'Yes,' he replied, 'and I am deeply grateful to you.' Then, after a
moment's hesitation--'Do you mind if I am rather silent this morning?'
'Why do you ask me that?'
'Because I feel as if I had lost my tongue and could find nothing to
say; and yet silence becomes burdensome and annoying if it is prolonged.
That is why I ask if, during our walk, you will allow me to be silent
and only listen to you.'
'Why, then, we will be silent together,' she said with a little smile.
She looked up towards the villa with evident impatience--'What a long
time Delfina is!'
'Was Francesca up when you came out?' asked Andrea.

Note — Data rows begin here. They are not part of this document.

import Summits.QuantumFields.BalabanUV.Beta.GAN24.HalfMemberSlavedDivergenceComb
import Summits.QuantumFields.BalabanUV.Beta.GAN24.SlotDivergenceLetters
import Summits.QuantumFields.BalabanUV.Beta.GAN24.T2ShapeEvenEnd

/-!
# `BalabanUV.Beta.GAN24.HalfMemberSlavedDivergenceLetters` — binder row G-an2-4 ∕ (CONV-C), W-slot EXIT (α), PART 4 of `HalfMemberSlavedDivergence` ((α-END-b1)):
# **THE TWO SLOT-DIVERGENCE LETTER ROWS OF THE `ε`-MEMBER ONE LEVEL UP, IN leaf-03 g66's `Λ₁ ∕ Λ₂` SPELLINGS** (`DressingDefectOfDivergences` rows `h₁ ∕ h₂`, A-1 l.50565:
# «your PART 4 offer = WANTED») **FROM p2's F4 ROW OF THE DRESSED SOURCE AND ONE DISPLAYED S-SLOT LETTER ROW PER SLOT ON THE SLAVED `e3OfK` SUMMANDS** (the row (ii) of MY
# W-2 l.50491 — «READ AND AGREED as the one S-slot input between (b1) and the slot rows», leaf-03 A-1; first refusal p2 g45 ∕ the OWNER gen 34)
# (G-an2-4 FORMAL swarm → CRUX TEAM (2), leaf-01 lineage `b2b-balaban-gan24-formalise-leaf-01`, gen 72)

NOT IN PRINT; OUR BOOKKEEPING ([folklore] composition BY NAME; 0 `def`, 0 cited facts, 0 `def … : Prop`, 0 sorry).  HONEST FRAMING (cell contract, verbatim):
«discharging `BetaPertH` makes Bałaban's UV stability UNCONDITIONAL — a real constructive-QFT result; it is NOT the continuum limit and NOT the Clay problem.»
HONEST DEPENDENCY (verbatim): «continuum YM on T⁴ ⇐ BetaPertH ∧ nine spine estimates (0/9 proved); BetaPertH ⇐ (D1) ∧ (D4) ∧ CAP+tail; G-an2-4 gates asym, D1
and NE2/3/4.»

WHAT (level `l → l+1`, every `ε` with `|ε| ≤ 1`, rate `0 ≤ δ`; letters `S X R R″ cH′` + parities `hC hR hR″` as in PART 2; in-block root, `1 ≤ Lc`, border data `hBff hBmm hB`; generic `d`):
**`slotLetters_halfMember_succ_of_rows`** — HYPOTHESES: (i) p2's F4 row of the dressed source `hbF4 : LocStencil₂ (b̃_l) Cb δ`; (ii) TWO DISPLAYED S-slot letter rows on the
slaved summand table `E_l(p) := (c₄·(Lc^{d+1})⁻¹∕2) • (e3OfK Lc K♮ᴱ_l G₁^{ε}(p) + e3OfK Lc K♮ᴱ_l G₂^{ε}(p))`, `G^{ε}(p) := (sf_l·sm_l)⁻¹ • unitS_l (cH′⁻¹ • (((1+ε)∕2) • (S ∘ X_p −
X_p ∘ S) + ((1−ε)∕2) • R p))` — `hE₁ : LocStencil₂ (fun _ p κ′ u′ ↦ E_l(p) κ′ u′) CE₁ δ` (read at the passive slot, centred at the divergence site `p`) and
`hE₂ : LocStencil₂ (fun κ u _ p ↦ E_l(p) κ u) CE₂ δ` (read at the active slot, centred at it);  CONCLUSION: leaf-03's rows for `Y := y_{l+1}`:
`LocStencil₂ (fun _ p κ′ u′ ↦ divV (κ₁ u₁ ↦ y_{l+1} κ₁ u₁ κ′ u′) p) ((d+1)(e^{3δ}+1)·Cb + CE₁) δ ∧ LocStencil₂ (fun κ u _ p ↦ divV (κ₁ u₁ ↦ y_{l+1} κ u κ₁ u₁) p) ((d+1)(e^{δ}+1)·Cb + CE₂) δ`
— PART 2's `divW_halfMember_succ_eq_slaved` ∕ `divV_snd_halfMember_succ_eq_slaved` (both slots), the OWNER's `T2ShapeEvenEnd.locStencil₂_halfTable` (the halved source keeps
F4's constants, `|ε| ≤ 1`), leaf-02 g53's `SlotDivergenceLetters.letter_fst ∕ letter_snd_of_locStencil₂` (the ι-WIN letters), `WSlotT2OfPieces.locStencil₂_add`.
At `ε = 1` the rows (ii) carry NO `R` (`((1−1)∕2) • R`); member `y_0`'s letters come from the Wilson ∕ border tables directly (not here).  Asserts NOTHING about Bałaban's
tables; 0 estimate; rows (i)(ii) and the table laws are HYPOTHESES; discharges NOTHING of `hcell` ∕ (Q-L) ∕ (Q-S) ∕ (C) ∕ «T2Shape» ∕ «T2Drift» ∕ (hW, hWall); (β)
untouched; NEVER «G-an2-4 closed» as (CONV-C); NOT D1, NOT `BetaPertH`, NOT continuum, NOT Clay.  2026-08-23.
-/

noncomputable section

open Finset
open scoped BigOperators
open Literature.MathematicalPhysics.QuantumFieldTheory
open Literature.MathematicalPhysics.QuantumFieldTheory.Balaban1983to89
open Literature.MathematicalPhysics.QuantumFieldTheory.Balaban1983to89.Beta
open ExpKernelCalculus (MKer Decays comp)
open OneStepResolventKernel (Fib)
open OneStepKernelFamily (KInvStep)
open SecondOrderResponse (W2SymOfK)
open BalabanStepJetsSucc (mmRead)
open BalabanStepW2 (K3OfK M2Of)
open KernelWard (divV divW)
open AffineAveraging (box toSite)
open BalabanCompositeJets (LocStencil₂)
open AveragingMixedJetTables (mixFFAt)
open Summit.QuantumFields.BalabanUV.Beta.TameKernelCalculus (trK)
open Summit.QuantumFields.BalabanUV.Beta.BorderedHessian (sgnK)
open Summit.QuantumFields.BalabanUV.Beta.HessKerDressedUnits (unitK unitS)
open Summit.QuantumFields.BalabanUV.Beta.SecondOrderUnits (unitM unitS₂ unitM₂)
open Summit.QuantumFields.BalabanUV.Beta.AxialDressingRooted (coDressKBmAt)
open Summit.QuantumFields.BalabanUV.Beta.SpineRooted (T2RecAt SpureRecAt M1At e3OfK)
open Summit.QuantumFields.BalabanUV.Beta.GAN24.CombesThomas (sfStep smStep)
open Summit.QuantumFields.BalabanUV.Beta.GAN24.BiStencilZeroMode (Tab)
open Summit.QuantumFields.BalabanUV.Beta.GAN24.WSlotT2OfPieces (locStencil₂_add)
open Summit.QuantumFields.BalabanUV.Beta.GAN24.SlotDivergenceLetters (letter_fst_of_locStencil₂ letter_snd_of_locStencil₂)
open Summit.QuantumFields.BalabanUV.Beta.GAN24.T2ShapeEvenEnd (locStencil₂_halfTable)
open Summit.QuantumFields.BalabanUV.Beta.GAN24.HalfMemberSlavedDivergenceComb (divW_halfMember_succ_eq_slaved divV_snd_halfMember_succ_eq_slaved)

'Oh no, she is incredibly lazy--ah, there is Delfina, do you see her?'
The little girl came hurrying down, followed by her governess. Though
not visible on the flight of steps, she appeared upon the terraces which
she traversed at a run, her hair floating over her shoulders in the
breeze from under a broad-brimmed straw hat wreathed with poppies. On
the last step she opened her arms wide to her mother and covered her
face with kisses. After this she said--'Good morning, Andrea,' and
presented her forehead to his kiss with childlike and adorable grace.
She was a fragile creature, highly strung and vibrating as an instrument
fashioned of sentient material, her flesh so delicately transparent as
to seem incapable of concealing or even veiling the radiance of the
spirit that dwelt within it like a flame in a precious lamp.